Just a short time before A New Hope Jedi Master Obi-Wan Kenobi reflects on one of his first childhood adventures while living at the Jedi Temple.Mild Spoilers Ahead!

Cover by Phil Noto

Written by Christopher Cantwell
Illustrated by Ario Anindito
Colored by Carlos Lopez
Lettered by VC’s Joe Caramagna

Obi-Wan is on the cusp of his destiny at the hands of Darth Vader on the Death Star, but in the meantime he is prepping his home for another sandstorm. He’s seen more than his fair share of the wind blasted weather, but this one feels big. Once he is settled in at home, he pulls out his most recent journal and begins reminiscing about his childhood. The first story in this new miniseries, “Youngling’s Challenge” takes us back to Obi-Wan as young Padawan living in the Jedi Temple.

The opening of this issue is a quiet, perfectly paced, and reflective look at one of the galaxy’s most beloved characters. Getting just a few tidbits of Obi-Wan as he makes his way around his home and prepares for the most recent sandstorm is exactly the type of light background information fans look for after decades of, at times, over indulgent backstory. For a character in which we’ve seen as a lead in four films, included in a small way in two more, and given 100s of hours of animated series screen time, it feels like we should be done with getting to know who he is, but as one of the most fascinating and multi-faceted people in a galaxy far, far away, every time we get a bit more from times in his life we haven’t seen before, we can’t help but get pulled in again and again – just see the excitement around the upcoming Disney+ miniseries.

Because that show is premiering in a few short weeks, having this comic book drop so close feels both timely and unnecessary, until you open this first issue. It’s almost impossible to not get swept up in this Jedi’s life once again. In the first five pages, getting reacquainted with this old sand-worn Jedi feels like getting wrapped in the best kind of nostalgia. It feels safe without re-treading what we’ve seen from him. We know so little about his time on Tattooine and it feels right to return to this point in his life as the bookend for this story.

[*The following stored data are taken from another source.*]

import Summits.QuantumFields.YangMills.Theses.BalabanUVNodes
import Summits.QuantumFields.YangMills.Theorems.BalabanUVNodesPortS1JacGlue
import Summits.QuantumFields.YangMills.Theorems.BalabanUVNodesPortRecordRepresentationS1StubLZjacKStep
import Summits.QuantumFields.YangMills.Theorems.BalabanUVNodesPortRecordRepresentationS1StubLZjacDom
import Summits.QuantumFields.YangMills.Theorems.BalabanUVNodesK0RecordFormatNamesP0CGuardedL
import Summits.QuantumFields.YangMills.Theorems.BalabanUVNodesPortS1G3CDefsL
import Summits.QuantumFields.YangMills.Theorems.BalabanUVNodesPortRecordRepresentationS1StubLZdetTwin
import Summits.QuantumFields.YangMills.Theorems.BalabanUVNodesPortS1LZdetGlue
import Summits.QuantumFields.YangMills.Theorems.BalabanUVNodesPortS1BoxEditions
import Summits.QuantumFields.YangMills.Theorems.BalabanUVNodesPortS1FEInductionByName
import Summits.QuantumFields.YangMills.Theorems.BalabanUVNodesPortS1FEStepConverse
import Summits.QuantumFields.YangMills.Theorems.BalabanUVNodesPortS1FEStepReg
import Summits.QuantumFields.YangMills.Theorems.BalabanUVNodesPortS1FEStepPieces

As Old Ben dives into his journal and the shadows of the past and the Dark Side swirl in his mind, we are thrown back in time to when he is a small boy and aspects of his life that will be mirrored years later. Not only mirrors it, but informs decisions he will make as a Jedi Knight and Master. Introducing us to Obi-Wan’s first real friend, Gehren – fellow Padawan and darkly troubled kid, this story choice gives us another stepping stone as to why he would be so invested in training Anakin Skywalker and keeping his promise to Qui-Gon, no matter the consequences. Because Star Wars has always been strongly cyclical storytelling, this early entry in his life gives us plenty of street-level action that feels directly tied to other adventures and characters like young Anakin and, even more so, the early scenes in Solo: A Star Wars Story. Lots of street urchin action, direct references to the Black Sun crime syndicate, child thieves, and so on.

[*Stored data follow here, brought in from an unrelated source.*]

import Mathlib
import Summits.NavierStokesRegularity.NavierStokesRegularity.Theorems.EulerZoomLiouvillePowerGaugeEulerLiouvilleDSSFiniteNodesMemberPointwise
import HarnessLib.Audit

/-!
# Crux E `PowerGaugeEulerLiouville` (stmt-NavierStokesRegularity-19832): NON-DEGENERATE PERMANENT NODES ARE FINITELY MANY PER BALL —
# the finite-nodes DSS stratum with the finiteness hypothesis replaced by linear non-degeneracy of the self-similar particle paths
# (width seat ns-cas-k2 g3, lane «DSS thin vortical nodes», tool C part 4)

Route `EulerZoomLiouville` (NavierStokesRegularity), crux E.  A permanent node `y*` of an `l`-DSS classical member is a common zero of the phase fields
`G_t(y) := u(t,(−t)ⁿy) + n(−t)^{n−1}y` (`t < 0`); call it NON-DEGENERATE if at SOME phase `t` the derivative `DG_t(y*)` is injective.  Non-degenerate zeros are
isolated, the permanent nodes of a closed ball form a compact set, so:
* `eq_of_hasFDerivAt_of_antilipschitz` — a point where a map has an injective (bounded-below) derivative is an isolated point of its level set;
* `exists_bound_of_injective` — an injective operator on `ℝ³` is bounded below;
* **`finite_permanentNodes_of_nondegenerate`** — if every permanent node of the ball `‖y‖ ≤ R` is non-degenerate, they are FINITELY MANY;
* **`ae_eq_zero_of_gauge_of_dss_of_clock_nondegenerateNodes_pointwise`** — the member theorem of `…DSSFiniteNodesMemberPointwise` with `hfin` replaced by
  non-degeneracy: tame `l`-DSS + pressure clock + (core bounds ∨ p-DSS law) + every permanent node non-degenerate + pointwise strict subcriticality at the
  NON-VORTICAL permanent nodes ⇒ `u = 0` a.e.  TEXT FOR THE SKELETON (alternative to the finiteness conjunct):
  `∀ y : E3, (∀ t < 0, u t ((-t)^(2+ρ)⁻¹ • y) = …) → ∃ t : ℝ, t < 0 ∧ Function.Injective (fderiv ℝ (fun z : E3 => u t ((-t)^(2+ρ)⁻¹ • z) + ((2+ρ)⁻¹ * (-t)^((2+ρ)⁻¹-1)) • z) y)`.

WHAT THIS IS NOT: not NS regularity, not the crux E — a stratum of hypothetical DSS blow-up members; 19832 is OPEN. [folklore]
-/

noncomputable section

set_option linter.dupNamespace false

open MeasureTheory Set Filter Topology Metric Function
open scoped NNReal ENNReal ContDiff InnerProductSpace RealInnerProductSpace

namespace Summit.NavierStokesRegularity.NavierStokesRegularity.Theorems.PowerGaugeEulerLiouville.DSSNodes

open Literature.Analysis Literature.Analysis.FluidPDE Literature.Analysis.FunctionSpaces
open Summit.NavierStokesRegularity.NavierStokesRegularity.Theorems.PowerGaugeEulerLiouville.SimilarityBernoulli

variable {u : ℝ → EuclideanSpace ℝ (Fin 3) → EuclideanSpace ℝ (Fin 3)} {p : ℝ → EuclideanSpace ℝ (Fin 3) → ℝ} {θ ρ l : ℝ}

/-! ### Isolated zeros -/

/-- **A bounded-below derivative isolates the level set**: `HasFDerivAt G A y*` with `c‖v‖ ≤ ‖Av‖` (`c > 0`) ⇒ for some `δ > 0`, the only solution of
`G y = G y*` in `B(y*, δ)` is `y*`. [folklore] -/
theorem eq_of_hasFDerivAt_of_antilipschitz {G : EuclideanSpace ℝ (Fin 3) → EuclideanSpace ℝ (Fin 3)}
    {A : EuclideanSpace ℝ (Fin 3) →L[ℝ] EuclideanSpace ℝ (Fin 3)} {ys : EuclideanSpace ℝ (Fin 3)} (hG : HasFDerivAt G A ys)
    {c : ℝ} (hc : 0 < c) (hA : ∀ v, c * ‖v‖ ≤ ‖A v‖) :
    ∃ δ : ℝ, 0 < δ ∧ ∀ y, dist y ys < δ → G y = G ys → y = ys := by
  have h := hG.isLittleO.bound (half_pos hc)
  obtain ⟨δ, hδ, hball⟩ := Metric.eventually_nhds_iff.1 h
  refine ⟨δ, hδ, fun y hy hGy => ?_⟩
  have h1 := hball hy
  rw [hGy, sub_self, zero_sub, norm_neg] at h1
  have h2 := hA (y - ys)
  have h3 : ‖y - ys‖ ≤ 0 := by nlinarith [norm_nonneg (y - ys)]
  have h4 : ‖y - ys‖ = 0 := le_antisymm h3 (norm_nonneg _)
  rwa [norm_eq_zero, sub_eq_zero] at h4

/-- An injective operator on `ℝ³` is bounded below. [folklore] -/
theorem exists_bound_of_injective {A : EuclideanSpace ℝ (Fin 3) →L[ℝ] EuclideanSpace ℝ (Fin 3)} (hA : Function.Injective A) :
    ∃ c : ℝ, 0 < c ∧ ∀ v, c * ‖v‖ ≤ ‖A v‖ := by
  have hker : LinearMap.ker (A : EuclideanSpace ℝ (Fin 3) →ₗ[ℝ] EuclideanSpace ℝ (Fin 3)) = ⊥ := LinearMap.ker_eq_bot.2 hA
  obtain ⟨K, hK0, hK⟩ := LinearMap.exists_antilipschitzWith (A : EuclideanSpace ℝ (Fin 3) →ₗ[ℝ] EuclideanSpace ℝ (Fin 3)) hker
  refine ⟨(K : ℝ)⁻¹, by positivity, fun v => ?_⟩
  have h := hK.le_mul_dist v 0
  simp only [dist_zero_right, ContinuousLinearMap.coe_coe, map_zero] at h
  rw [inv_mul_le_iff₀ (by exact_mod_cast hK0)]
  exact h

/-! ### Non-degenerate permanent nodes of a ball are finitely many -/

/-- **NON-DEGENERATE PERMANENT NODES ARE FINITELY MANY PER BALL.**  `(u,p)` classical on `(−∞,0)`; if every permanent node `y*` with `‖y*‖ ≤ R` has, at some phase
`t < 0`, an injective derivative of the phase field `z ↦ u(t,(−t)ⁿz) + n(−t)^{n−1}z` at `y*`, then these nodes form a finite set (compact and discrete). [folklore] -/
theorem finite_permanentNodes_of_nondegenerate (hcl : IsClassicalEulerSolutionOn (Iio 0) 0 u p) {R : ℝ}
    (hnd : ∀ y : EuclideanSpace ℝ (Fin 3), ‖y‖ ≤ R →
      (∀ t : ℝ, t < 0 → u t ((-t) ^ (2 + ρ)⁻¹ • y) = (-((2 + ρ)⁻¹ * (-t) ^ ((2 + ρ)⁻¹ - 1))) • y) →
      ∃ t : ℝ, t < 0 ∧ Function.Injective
        (fderiv ℝ (fun z : EuclideanSpace ℝ (Fin 3) => u t ((-t) ^ (2 + ρ)⁻¹ • z) + ((2 + ρ)⁻¹ * (-t) ^ ((2 + ρ)⁻¹ - 1)) • z) y)) :
    {y : EuclideanSpace ℝ (Fin 3) | ‖y‖ ≤ R ∧
      ∀ t : ℝ, t < 0 → u t ((-t) ^ (2 + ρ)⁻¹ • y) = (-((2 + ρ)⁻¹ * (-t) ^ ((2 + ρ)⁻¹ - 1))) • y}.Finite := by
  set n : ℝ := (2 + ρ)⁻¹ with hn
  set PN : Set (EuclideanSpace ℝ (Fin 3)) := {y | ‖y‖ ≤ R ∧
    ∀ t : ℝ, t < 0 → u t ((-t) ^ n • y) = (-(n * (-t) ^ (n - 1))) • y} with hPN
  -- compactness (as in `SimilarityBernoulli.exists_subcritical_const_of_pointwise`)
  have hPNc : IsCompact PN := by
    have hclosed : IsClosed {y : EuclideanSpace ℝ (Fin 3) |
        ∀ t : ℝ, t < 0 → u t ((-t) ^ n • y) = (-(n * (-t) ^ (n - 1))) • y} := by
      have e : {y : EuclideanSpace ℝ (Fin 3) | ∀ t : ℝ, t < 0 → u t ((-t) ^ n • y) = (-(n * (-t) ^ (n - 1))) • y} =
          ⋂ t ∈ Iio (0 : ℝ), {y | u t ((-t) ^ n • y) = (-(n * (-t) ^ (n - 1))) • y} := by
        ext y; simp [mem_iInter]
      rw [e]
      refine isClosed_biInter fun t ht => ?_
      have hu : Continuous (u t) := ((hcl.contDiff_velocity ht).of_le (by norm_cast)).continuous
      exact isClosed_eq (hu.comp (continuous_const_smul ((-t) ^ n))) (continuous_const_smul (-(n * (-t) ^ (n - 1))))
    have h2 : PN = closedBall 0 R ∩ {y : EuclideanSpace ℝ (Fin 3) |
        ∀ t : ℝ, t < 0 → u t ((-t) ^ n • y) = (-(n * (-t) ^ (n - 1))) • y} := by
      rw [hPN]; ext y; simp
    rw [h2]
    exact (isCompact_closedBall _ _).inter_right hclosed
  -- discreteness: each node is isolated among the zeros of its non-degenerate phase field
  have hdisc : IsDiscrete PN := by
    rw [isDiscrete_iff_forall_mem_exists_isOpen]
    intro y hy
    obtain ⟨t, ht, hinj⟩ := hnd y hy.1 hy.2
    set G : EuclideanSpace ℝ (Fin 3) → EuclideanSpace ℝ (Fin 3) :=
      fun z => u t ((-t) ^ n • z) + (n * (-t) ^ (n - 1)) • z with hGdef
    have hGd : Differentiable ℝ G := by
      have hu : Differentiable ℝ (u t) := ((hcl.contDiff_velocity ht).of_le (by norm_cast)).differentiable one_ne_zero
      exact (hu.comp (differentiable_id.const_smul ((-t) ^ n))).add (differentiable_id.const_smul (n * (-t) ^ (n - 1)))
    obtain ⟨c, hc, hcA⟩ := exists_bound_of_injective hinj
    obtain ⟨δ, hδ, hiso⟩ := eq_of_hasFDerivAt_of_antilipschitz (hGd y).hasFDerivAt hc hcA
    refine ⟨ball y δ, isOpen_ball, ?_⟩
    ext z
    simp only [mem_inter_iff, mem_ball, mem_singleton_iff]
    constructor
    · rintro ⟨hz, hzPN⟩
      refine hiso z hz ?_
      -- both are zeros of `G`
      have hGz : G z = 0 := by
        simp only [hGdef]; rw [hzPN.2 t ht]; module
      have hGy : G y = 0 := by
        simp only [hGdef]; rw [hy.2 t ht]; module
      rw [hGz, hGy]
    · rintro rfl
      exact ⟨mem_ball_self hδ, hy⟩
  exact hPNc.finite hdisc

/-! ### The member theorem with non-degenerate nodes -/

/-- **TAME DSS MEMBERS WITH A SUB-BERNOULLI PRESSURE CLOCK, NON-DEGENERATE PERMANENT NODES AND POINTWISE SUBCRITICAL NON-VORTICAL NODES ARE TRIVIAL.**
As `ae_eq_zero_of_gauge_of_dss_of_clock_finiteNodes_pointwise`, the finiteness of the permanent nodes per ball being DERIVED from their linear non-degeneracy
(`finite_permanentNodes_of_nondegenerate`). [folklore] -/
theorem ae_eq_zero_of_gauge_of_dss_of_clock_nondegenerateNodes_pointwise (hρ : 0 < ρ)
    {H : ℝ → EuclideanSpace ℝ (Fin 3) → EuclideanSpace ℝ (Fin 3) →L[ℝ] EuclideanSpace ℝ (Fin 3)} {c₀ : ℝ≥0}
    (hsw : IsSuitableWeakSolutionOn (slab (EuclideanSpace ℝ (Fin 3)) (Iio 0) isOpen_Iio) 0 0 u p)
    (hH : HasWeakSpatialGradientOn (slab (EuclideanSpace ℝ (Fin 3)) (Iio 0) isOpen_Iio) u H)
    (hgauge : ∀ a : ℝ, 0 < a →
      ENNReal.ofReal (a ^ (2 * ρ)) * cknA a (0 : ℝ × EuclideanSpace ℝ (Fin 3)) u +
          ENNReal.ofReal (a ^ ρ) * cknE a (0 : ℝ × EuclideanSpace ℝ (Fin 3)) H +
        ENNReal.ofReal (a ^ (2 * ρ)) * cknD a (0 : ℝ × EuclideanSpace ℝ (Fin 3)) p ≤ (c₀ : ℝ≥0∞))
    (hcl : IsClassicalEulerSolutionOn (Iio 0) 0 u p) (hl : 1 < l)
    (hdss : ∀ τ : ℝ, τ < 0 → ∀ y, u τ y = (l ^ (1 + ρ)) • u ((l ^ (2 + ρ)) * τ) (l • y))
    (htame : ∀ s t : ℝ, s < t → t < 0 → ∃ B : ℝ, ∀ τ ∈ Icc s t, ∀ y : EuclideanSpace ℝ (Fin 3),
      ‖u τ y‖ ≤ B ∧ ‖fderiv ℝ (u τ) y‖ ≤ B)
    (hθ : θ < 1)
    (hclock : ∀ s : ℝ, s < 0 → ∀ x : EuclideanSpace ℝ (Fin 3),
      (-s) * timeDerivWithin (Iio 0) p s x - (2 + ρ)⁻¹ * fderiv ℝ (p s) x x - 2 * (1 - (2 + ρ)⁻¹) * p s x ≤
        θ * (1 - 2 * (2 + ρ)⁻¹) * ‖u s x + ((2 + ρ)⁻¹ / (-s)) • x‖ ^ 2)
    (hP : (∀ R : ℝ, 0 < R → ∃ P₀ G : ℝ, ∀ s : ℝ, s < 0 → ∀ x : EuclideanSpace ℝ (Fin 3), ‖x‖ ≤ R * (-s) ^ (2 + ρ)⁻¹ →
        (-s) ^ (2 - 2 * (2 + ρ)⁻¹) * p s x ≤ P₀ ∧ (-s) ^ (2 - (2 + ρ)⁻¹) * ‖gradient (p s) x‖ ≤ G) ∨
      (∀ τ : ℝ, τ < 0 → ∀ y, p τ y = l ^ (2 + 2 * ρ) * p ((l ^ (2 + ρ)) * τ) (l • y)))
    (hnd : ∀ y : EuclideanSpace ℝ (Fin 3),
      (∀ t : ℝ, t < 0 → u t ((-t) ^ (2 + ρ)⁻¹ • y) = (-((2 + ρ)⁻¹ * (-t) ^ ((2 + ρ)⁻¹ - 1))) • y) →
      ∃ t : ℝ, t < 0 ∧ Function.Injective
        (fderiv ℝ (fun z : EuclideanSpace ℝ (Fin 3) => u t ((-t) ^ (2 + ρ)⁻¹ • z) + ((2 + ρ)⁻¹ * (-t) ^ ((2 + ρ)⁻¹ - 1)) • z) y))
    (hnodes : ∀ y : EuclideanSpace ℝ (Fin 3),
      (∀ t : ℝ, t < 0 → u t ((-t) ^ (2 + ρ)⁻¹ • y) = (-((2 + ρ)⁻¹ * (-t) ^ ((2 + ρ)⁻¹ - 1))) • y) →
      (∀ t : ℝ, t < 0 → curl (u t) ((-t) ^ (2 + ρ)⁻¹ • y) = 0) →
      ∀ t : ℝ, t < 0 → ∀ v : EuclideanSpace ℝ (Fin 3), v ≠ 0 →
        (-t) * ⟪fderiv ℝ (u t) ((-t) ^ (2 + ρ)⁻¹ • y) v, v⟫ < ‖v‖ ^ 2) :
    uncurry u =ᵐ[volume.restrict (Iio (0 : ℝ) ×ˢ (univ : Set (EuclideanSpace ℝ (Fin 3))))] 0 :=
  ae_eq_zero_of_gauge_of_dss_of_clock_finiteNodes_pointwise hρ hsw hH hgauge hcl hl hdss htame hθ hclock hP
    (fun _ => finite_permanentNodes_of_nondegenerate hcl fun y _ hperm => hnd y hperm) hnodes

end Summit.NavierStokesRegularity.NavierStokesRegularity.Theorems.PowerGaugeEulerLiouville.DSSNodes

end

Gehren is a mirror of Anakin’s journey and downfall, but rather than watching this character fall from the grace of the Jedi after many years of fundamental disagreements, and watching her turn to the Dark Side; we see her having regular nightmares about her father (sound familiar?) and quickly realize that the Jedi life is not for her, so she leaves. And having Obi-Wan see this as a sort of failure in not being able to keep his friend where he believes she belongs says so much about him clinging to keeping Anakin in the Order.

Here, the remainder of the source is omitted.